Lesson 3.1: B-Tree Architecture Deep Dive
Introduction
Indexes are the difference between a 10ms query and a 10-second query. Between a system that handles 1000 requests/second and one that crashes at 10.
For AI applications, indexing becomes even more critical:
- RAG systems query millions of embeddings
- Feature stores serve 10k+ reads/second
- Model logs grow to billions of rows
- Real-time inference can't wait for slow queries
How B-Trees Actually Work
Node structure:
[Page Header: 24 bytes]
[Item Pointers: N × 4 bytes]
[Free Space]
[Items: Key-Value pairs]
[Special Space: btree metadata]
Default page size: 8KB (8192 bytes)
Typical keys per page: 100-300
Tree height for 1B rows: 4-5 levels
Example: Index on email (TEXT column)
CREATE INDEX users_email_idx ON users(email);
-- Index entry format:
-- ['alice@example.com' → TID(page=42, offset=3)]
-- ['bob@example.com' → TID(page=42, offset=7)]
-- ...
-- TID = Tuple Identifier (pointer to heap row)
Index Scan Performance
Best case: Index Seek (single value)
SELECT * FROM users WHERE email = 'alice@example.com';
-- I/O operations:
-- 1. Read root page (usually cached)
-- 2. Read internal page (usually cached)
-- 3. Read leaf page (index)
-- 4. Read heap page (actual row)
-- Total: ~4 page reads (32KB) = 1-2ms
Range scan:
SELECT * FROM users WHERE created_at > NOW() - INTERVAL '7 days';
-- If index on created_at:
-- 1-2. Traverse B-tree to starting point
-- 3. Sequential scan through leaf pages
-- 4. Random heap reads for each row
-- Performance depends on result size
When indexes hurt performance:
-- Bad: Returning 50% of table
SELECT * FROM users WHERE status = 'active'; -- If 50% are active
-- Planner will choose Seq Scan instead of Index Scan
-- Why?
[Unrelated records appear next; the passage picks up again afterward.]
import Summits.BirchSwinnertonDyer.Rank1Residual.X2.GreenbergVatsalProPrimeToPCocycle
import Literature.NumberTheory.EllipticCurves.IwasawaLocalKummerSkeletonProofs
import Literature.NumberTheory.EllipticCurves.SelmerCorankProofs
import HarnessLib

/-!
# Cocycles of `ker κ ∩ D_v` vanishing on inertia are coboundaries, II: the TOTALLY RAMIFIED case
# (`v ∣ p`): `H¹(G_𝔭/I_𝔭, D) = 0` when `Frob − 1` is surjective on `D` (pure group theory), and
# an endomorphism of a divisible `p`-primary group with finite kernel is surjective

HONEST FRAMING (cell `b2b-bsdres`, run/shared/lean/b2b/bsd-rank1-residual/, verbatim in every
file): the goal of the cell is to DELETE the COMBINATION-SHAPED residual classes of the
Birch–Swinnerton-Dyer formula for ALL analytic-rank `≤ 1` elliptic curves over `ℚ` — "full BSD
formula for every rank `≤ 1` curve in class `C`" assembled STRICTLY from published theorems — so
that the rank-`≤ 1` remainder becomes exactly the CONSTRUCTION-SHAPED classes, which are TYPED
(missing-input `Prop`s), NOT attempted. This is not "finishing BSD". Sub-cell
`b2b-bsdres-eisenstein-p2` (CLASS-OWNERS row "X2"), gen 10: research route; NO CLAIM BEYOND STATED
CLASSES; nothing here changes a label. THEOREMS ONLY (no `def`, no named fact, nothing asserted).

WHY. Greenberg's local condition at `v ∣ p` comes in two printed forms: with the INERTIA group —
Greenberg 1989 (4), Greenberg–Vatsal 2000 p. 16 `L_𝔭 = ker(H¹((ℚ_∞)_𝔭, A) → H¹(I_𝔭, D))`, the
tree's `LocalDatum.greenbergKer` — and with the DECOMPOSITION group — Greenberg 1989 "strict",
Greenberg 1999 Prop. 2.4 `Im λ = ker(H¹(K, E[p^∞]) → H¹(K, Ẽ[p^∞]))`, the tree's
`LocalDatum.strictKer`. Over the cyclotomic tower at `v ∣ p` they agree because
`G_𝔭/I_𝔭 = Gal(k̄/k)` is generated by Frobenius and `H¹(⟨Frob⟩, D) = D/(Frob − 1)D = 0` for the
divisible unramified quotient `D = Ẽ[p^∞]` (Greenberg, LNM 1716 p. 73: "`E[p^∞]/C_v` is the maximal
unramified quotient"). This file is the pure algebra of that remark; the sibling
`GreenbergVatsalStrictAtP` instantiates it for Greenberg's datum of `E/ℚ` at a good ordinary `p`.

* §1 **`exists_eq_smul_sub_of_vanishing_on_inertia_of_surjective`** — `G` profinite (the
  decomposition group), `I ⊴ G`, `P = ker κ` for `κ : G → ℤ_p` ("`Gal(K̄_v/K_{∞,η})`"), `φ ∈ P`
  with `G = φ^ℕ · I · U` for every open `U` (a Frobenius INSIDE `P`: the tower is totally
  ramified), the inertia "fills the layers" (`hopen`: for every open normal `U`, deep values of `κ`
  are values of `κ` on `U ∩ I`), `D` a discrete `G`-module with `I` acting trivially and `φ − 1`
  SURJECTIVE on `D`: every continuous `1`-cocycle `P → D` vanishing on `P ∩ I` is a coboundary.
  Proof: subtract `∂d` with `g(φ) = φd − d`; the zero set is an open subgroup of `P` containing `φ`
  and `P ∩ I`; writing `x = φⁿ i u` and re-splitting `i u = i' u'` with `i' ∈ P ∩ I`,
  `u' ∈ P ∩ U` (possible by `hopen`) shows it is everything.
* §2 **`surjective_of_finite_ker_of_divisible`** — an additive endomorphism `f` of a `p`-primary,
  `p`-divisible abelian group `D` with finite `p^k`-torsion for all `k` and finite kernel is
  SURJECTIVE (`#ker f · D[p^m] ⊆ f(D)` by counting in the finite group `D[p^m]`, and
  `#ker f · D = D` by divisibility).

References: Greenberg, Adv. Stud. Pure Math. 17 (1989) p. 98 ((4) and "strict"); Greenberg,
LNM 1716 (1999) §2 pp. 73–75; Greenberg–Vatsal (2000) §2 pp. 16, 26; Serre, *Galois
Cohomology*, I §2, I §5; XIII §1 (`H¹(Ẑ, A) = A/(F−1)A`).
-/

noncomputable section

open scoped Classical Pointwise

universe u

namespace Summit.BirchSwinnertonDyer.Rank1Residual.X2.GreenbergVatsalStrictCore

open Literature.NumberTheory.GaloisRepresentations Literature.NumberTheory.EllipticCurves
  Literature.NumberTheory.EllipticCurves.ResKernel

/-! ## §1. The totally ramified case: a Frobenius inside `P` -/

section Cocycle

variable {G : Type u} [Group G] [TopologicalSpace G] [IsTopologicalGroup G] [CompactSpace G]
  [TotallyDisconnectedSpace G]
variable {D : Type u} [AddCommGroup D] [DistribMulAction G D] [TopologicalSpace D]
  [DiscreteTopology D]
variable {p : ℕ} [Fact p.Prime]

/-- **`H¹(P/(P ∩ I), D) = 0` in the totally ramified case.** Let `G` be a profinite group,
`I ≤ G` a subgroup normalised by `G`, `κ : G → ℤ_p` a homomorphism with kernel `P`, `φ ∈ P` such
that `G = φ^ℕ · I · U` for every open subgroup `U` (Frobenius generation), such that for every open
normal `U` there is `B` with `κ(U ∩ I) ⊇ κ(G) ∩ p^B ℤ_p` (`hopen`; "the inertia group surjects onto
`Gal(K_∞/K)`") and `κ ≡ 0 (mod p^B)` on some open subgroup for each `B` (`hlayer`). Let `D` be a
discrete `G`-module with continuous orbit maps on which `I` acts trivially and `φ − 1` is
surjective. Then every continuous `1`-cocycle of `P` with values in `D` vanishing on `P ∩ I` is a
coboundary. (Serre, *Local Fields* XIII §1: `H¹(Ẑ, A) = A/(F − 1)A`; Greenberg 1999 p. 73.)
[cite: GreenbergLNM1716, §2 p. 73] [cite: SerreGaloisCohomology1997, I §5.1] -/
theorem exists_eq_smul_sub_of_vanishing_on_inertia_of_surjective {I P : Subgroup G}
    (hIn : ∀ g : G, ∀ i ∈ I, g * i * g⁻¹ ∈ I) {φ : G} (hφP : φ ∈ P)
    (hdec : ∀ U : Subgroup G, IsOpen (U : Set G) → ∀ d : G,
      ∃ (n : ℕ) (i u : G), i ∈ I ∧ u ∈ U ∧ d = φ ^ n * i * u)
    (κ : G →* Multiplicative ℤ_[p]) (hP : ∀ {x : G}, x ∈ P ↔ κ x = 1)
    (hopen : ∀ U : Subgroup G, U.Normal → IsOpen (U : Set G) → ∃ B : ℕ, ∀ u : G,
      (p : ℤ_[p]) ^ B ∣ (κ u).toAdd → ∃ w ∈ U, w ∈ I ∧ κ w = κ u)
    (hlayer : ∀ B : ℕ, ∃ V : Subgroup G, IsOpen (V : Set G) ∧
      ∀ v ∈ V, (p : ℤ_[p]) ^ B ∣ (κ v).toAdd)
    (hcont : ∀ d : D, Continuous fun g : G ↦ g • d)
    (hID : ∀ i ∈ I, ∀ d : D, i • d = d) (hsurj : ∀ d : D, ∃ d' : D, φ • d' - d' = d)
    (g : contOneCocycles (discreteTopRep P D)) (hg : ∀ x : P, (x : G) ∈ I → g.1 x = 0) :
    ∃ b : D, ∀ x : P, g.1 x = (x : G) • b - b := by
  have _ := hIn
  obtain ⟨d, hd⟩ := hsurj (g.1 ⟨φ, hφP⟩)
  set cb : contOneCocycles (discreteTopRep P D) :=
    cobCocycle d ((hcont d).comp continuous_subtype_val) with hcb
  have hδ : ∀ x : P, (g - cb).1 x = g.1 x - ((x : G) • d - d) := fun x ↦ by
    rw [Submodule.coe_sub, ContinuousMap.sub_apply]; rfl
  set Z := zeroSubgroup (g - cb) with hZ
  have hZφ : (⟨φ, hφP⟩ : P) ∈ Z := by
    rw [mem_zeroSubgroup_iff, hδ, ← hd]; exact sub_self _
  have hZI : ∀ x : P, (x : G) ∈ I → x ∈ Z := fun x hx ↦ by
    rw [mem_zeroSubgroup_iff, hδ, hg x hx, hID _ hx d, sub_self, sub_zero]
  -- an open normal `U` with `U ∩ P ⊆ Z`
  have hz : IsOpen (Z : Set P) := isOpen_zeroSubgroup _
  obtain ⟨O, hO, hOeq⟩ := isOpen_induced_iff.mp hz
  have h1O : (1 : G) ∈ O := by
    have : (1 : P) ∈ Subtype.val ⁻¹' O := by rw [hOeq]; exact Z.one_mem
    exact this
  obtain ⟨Un, hUn⟩ := ProfiniteGrp.exist_openNormalSubgroup_sub_open_nhds_of_one hO h1O
  have hUZ : ∀ x : P, (x : G) ∈ (Un : Set G) → x ∈ Z := fun x hx ↦ by
    have : x ∈ Subtype.val ⁻¹' O := hUn hx
    rw [hOeq] at this
    exact this
  obtain ⟨B, hB⟩ := hopen Un.toSubgroup inferInstance Un.isOpen
  obtain ⟨V, hV, hVB⟩ := hlayer B
  refine ⟨d, fun x ↦ ?_⟩
  suffices hxZ : x ∈ Z by
    rw [mem_zeroSubgroup_iff, hδ, sub_eq_zero] at hxZ; exact hxZ
  obtain ⟨n, i, u, hi, hu, hx⟩ := hdec (Un.toSubgroup ⊓ V) (Un.isOpen.inter hV) x
  obtain ⟨huU, huV⟩ := Subgroup.mem_inf.1 hu
  obtain ⟨w, hwU, hwI, hκw⟩ := hB u (hVB u huV)
  -- `κ i * κ u = 1`
  have hκx : κ x = 1 := hP.1 x.2
  have hκφ : κ φ = 1 := hP.1 hφP
  have hκiu : κ i * κ u = 1 := by
    have h := congrArg κ hx
    rw [hκx, map_mul, map_mul, map_pow, hκφ, one_pow, one_mul] at h
    exact h.symm
  -- re-split `i u = i' u'` with `i' = i w ∈ P ∩ I`, `u' = w⁻¹ u ∈ P ∩ U`
  have hi'P : i * w ∈ P := hP.2 (by rw [map_mul, hκw, hκiu])
  have hu'P : w⁻¹ * u ∈ P := hP.2 (by rw [map_mul, map_inv, hκw, inv_mul_cancel])
  have hi'Z : (⟨i * w, hi'P⟩ : P) ∈ Z := hZI _ (I.mul_mem hi hwI)
  have hu'Z : (⟨w⁻¹ * u, hu'P⟩ : P) ∈ Z := hUZ _ (Un.toSubgroup.mul_mem (Un.toSubgroup.inv_mem hwU) huU)
  have e : x = ⟨φ, hφP⟩ ^ n * ⟨i * w, hi'P⟩ * ⟨w⁻¹ * u, hu'P⟩ := by
    apply Subtype.ext
    simp only [Subgroup.coe_mul, SubgroupClass.coe_pow]
    rw [hx]; group
  rw [e]
  exact Z.mul_mem (Z.mul_mem (Z.pow_mem hZφ n) hi'Z) hu'Z

end Cocycle

/-! ## §2. Endomorphisms with finite kernel of divisible `p`-primary groups are surjective -/

section Surjective

variable {D : Type u} [AddCommGroup D] {p : ℕ} [Fact p.Prime]

/-- In a finite abelian group `A`, for an endomorphism `f`, `#(A ⧸ f(A)) = #ker f`. [folklore] -/
theorem natCard_quotient_range_eq_natCard_ker {A : Type*} [AddCommGroup A] [Finite A] (f : A →+ A) :
    Nat.card (A ⧸ f.range) = Nat.card f.ker := by
  have h1 := AddSubgroup.card_eq_card_quotient_mul_card_addSubgroup f.ker
  have h2 := AddSubgroup.card_eq_card_quotient_mul_card_addSubgroup f.range
  have h3 : Nat.card (A ⧸ f.ker) = Nat.card f.range :=
    Nat.card_congr (QuotientAddGroup.quotientKerEquivRange f).toEquiv
  rw [h3] at h1
  have hpos : 0 < Nat.card f.range := Nat.card_pos
  have : Nat.card (A ⧸ f.range) * Nat.card f.range = Nat.card f.ker * Nat.card f.range := by
    rw [← h2, h1, mul_comm]
  exact Nat.eq_of_mul_eq_mul_right hpos this

/-- **`#ker f · a ∈ f(D)` for every `a` of finite additive order dividing... in a finite `f`-stable
subgroup**: if `A ≤ D` is a finite subgroup with `f(A) ⊆ A`, then `#(ker f) • a ∈ f(A)` for all
`a ∈ A`. [folklore] -/
theorem natCard_ker_nsmul_mem_map (f : D →+ D) [Finite f.ker] (A : AddSubgroup D) [Finite A]
    (hA : ∀ a ∈ A, f a ∈ A) (a : D) (ha : a ∈ A) :
    ∃ a' ∈ A, f a' = Nat.card f.ker • a := by
  -- the restriction `fA : A →+ A`
  set fA : A →+ A := (f.restrict A).codRestrict A (fun x ↦ hA x x.2) with hfA
  have hfA_apply : ∀ x : A, ((fA x : A) : D) = f x := fun x ↦ rfl
  -- `#(A/fA(A)) = #ker fA ∣ #ker f`
  have hq := natCard_quotient_range_eq_natCard_ker fA
  have hdvd : Nat.card fA.ker ∣ Nat.card f.ker := by
    refine AddSubgroup.card_dvd_of_injective
      ((A.subtype.comp fA.ker.subtype).codRestrict f.ker fun x ↦ ?_) ?_
    · rw [AddMonoidHom.mem_ker, AddMonoidHom.comp_apply, AddSubgroup.subtype_apply,
        AddSubgroup.subtype_apply, ← hfA_apply, (AddMonoidHom.mem_ker).1 x.2, ZeroMemClass.coe_zero]
    · intro x y hxy
      have h := congrArg Subtype.val hxy
      exact Subtype.ext (Subtype.ext h)
  obtain ⟨c, hc⟩ := hdvd
  -- `#(A/fA(A)) • (mk a) = 0`, i.e. `#ker fA • a ∈ fA(A)`
  have hmem : Nat.card fA.ker • (⟨a, ha⟩ : A) ∈ fA.range := by
    rw [← hq, ← QuotientAddGroup.eq_zero_iff, QuotientAddGroup.mk_nsmul]
    exact card_nsmul_eq_zero'
  obtain ⟨x, hx⟩ := hmem
  refine ⟨((c • x : A) : D), (c • x).2, ?_⟩
  rw [hc, mul_comm, mul_nsmul', ← hfA_apply, map_nsmul]
  rw [hx]
  rfl

/-- **An additive endomorphism with finite kernel of a `p`-divisible `p`-primary group with finite
`p^k`-torsion is surjective** (`D ≅ (ℚ_p/ℤ_p)^r`: such `f` has finite cokernel, which is divisible,
hence zero). Proof without structure theory: `#ker f · D[p^m] ⊆ f(D)` for every `m`
(`natCard_ker_nsmul_mem_map`), and every `d` is `#ker f · a` for a torsion `a` (divisibility by
`p^c` and invertibility of the prime-to-`p` part of `#ker f` on `p`-power torsion). [folklore] -/
theorem surjective_of_finite_ker_of_divisible (f : D →+ D)
    (htor : ∀ d : D, ∃ k : ℕ, p ^ k • d = 0) (hdiv : ∀ d : D, ∃ d' : D, p • d' = d)
    (hfin : ∀ k : ℕ, Set.Finite {d : D | p ^ k • d = 0}) (hker : Set.Finite (f.ker : Set D)) :
    Function.Surjective f := by
  haveI : Finite f.ker := hker.to_subtype
  set N₀ := Nat.card f.ker with hN₀
  have hN₀0 : N₀ ≠ 0 := Nat.card_pos.ne'
  obtain ⟨c, m', hm', hcm⟩ := Nat.exists_eq_pow_mul_and_not_dvd hN₀0 p (Fact.out : p.Prime).ne_one
  intro d
  -- `d = p^c • d₁`
  obtain ⟨d₁, rfl⟩ := exists_pow_smul_eq_of_forall_exists_smul_eq p hdiv c d
  obtain ⟨k, hk⟩ := htor d₁
  -- `m'` is invertible on `d₁`
  have hcop : Nat.Coprime m' (p ^ k) :=
    (Nat.Coprime.pow_right k ((Nat.Prime.coprime_iff_not_dvd Fact.out).2 hm').symm)
  have hbez : (m' : ℤ) * Nat.gcdA m' (p ^ k) + ((p ^ k : ℕ) : ℤ) * Nat.gcdB m' (p ^ k) = 1 := by
    have h := Nat.gcd_eq_gcd_ab m' (p ^ k)
    rw [Nat.Coprime.gcd_eq_one hcop] at h
    exact_mod_cast h.symm
  set a : D := Nat.gcdA m' (p ^ k) • d₁ with ha
  have hm'a : m' • a = d₁ := by
    have h1 : d₁ = ((m' : ℤ) * Nat.gcdA m' (p ^ k)) • d₁ +
        (((p ^ k : ℕ) : ℤ) * Nat.gcdB m' (p ^ k)) • d₁ := by rw [← add_smul, hbez, one_smul]
    have h2 : (((p ^ k : ℕ) : ℤ) * Nat.gcdB m' (p ^ k)) • d₁ = 0 := by
      rw [mul_comm, mul_smul, natCast_zsmul, hk, smul_zero]
    rw [h2, add_zero, mul_smul, natCast_zsmul] at h1
    rw [ha, ← h1]
  -- `a` is `p^k`-torsion, so lies in the finite `f`-stable subgroup `D[p^k]`
  set A : AddSubgroup D := (DistribSMul.toAddMonoidHom D (p ^ k)).ker with hA
  have hAmem : ∀ x : D, x ∈ A ↔ p ^ k • x = 0 := fun x ↦ by
    rw [hA, AddMonoidHom.mem_ker, DistribSMul.toAddMonoidHom_apply]
  haveI : Finite A := by
    have e : (A : Set D) = {d : D | p ^ k • d = 0} := by ext x; exact hAmem x
    have hf := hfin k
    rw [← e] at hf
    exact hf.to_subtype
  have haA : a ∈ A := by
    rw [hAmem, ha, smul_comm, hk, smul_zero]
  have hfA : ∀ x ∈ A, f x ∈ A := fun x hx ↦ by
    rw [hAmem] at hx ⊢
    rw [← map_nsmul, hx, map_zero]
  obtain ⟨a', -, ha'⟩ := natCard_ker_nsmul_mem_map f A hfA a haA
  refine ⟨a', ?_⟩
  rw [ha', ← hN₀, hcm, mul_comm, mul_nsmul', smul_comm, hm'a]

end Surjective

end Summit.BirchSwinnertonDyer.Rank1Residual.X2.GreenbergVatsalStrictCore

end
Reading 500k random heap pages slower than reading entire table sequentially
Rule of thumb:
- Index Scan: Fast for under ~5% of table
- Bitmap Index Scan: Good for 5-25% of table
- Sequential Scan: Better for over 25% of table
Index Size and Maintenance
-- Check index size
SELECT
indexname,
pg_size_pretty(pg_relation_size(indexname::regclass)) AS size
FROM pg_indexes
WHERE tablename = 'documents';
-- Example output:
-- documents_pkey | 214 MB
-- documents_user_id_idx | 85 MB
-- documents_embedding_idx | 4.2 GB (vector index is large!)
Index bloat:
-- Rebuild bloated index
REINDEX INDEX documents_user_id_idx;
-- Or rebuild all indexes on table
REINDEX TABLE documents;
Key Takeaways
- B-tree nodes match disk page size (8KB) for optimal I/O
- Tree height stays small even with billions of rows (4-5 levels)
- Index seeks require ~3-4 page reads (1-2ms typical)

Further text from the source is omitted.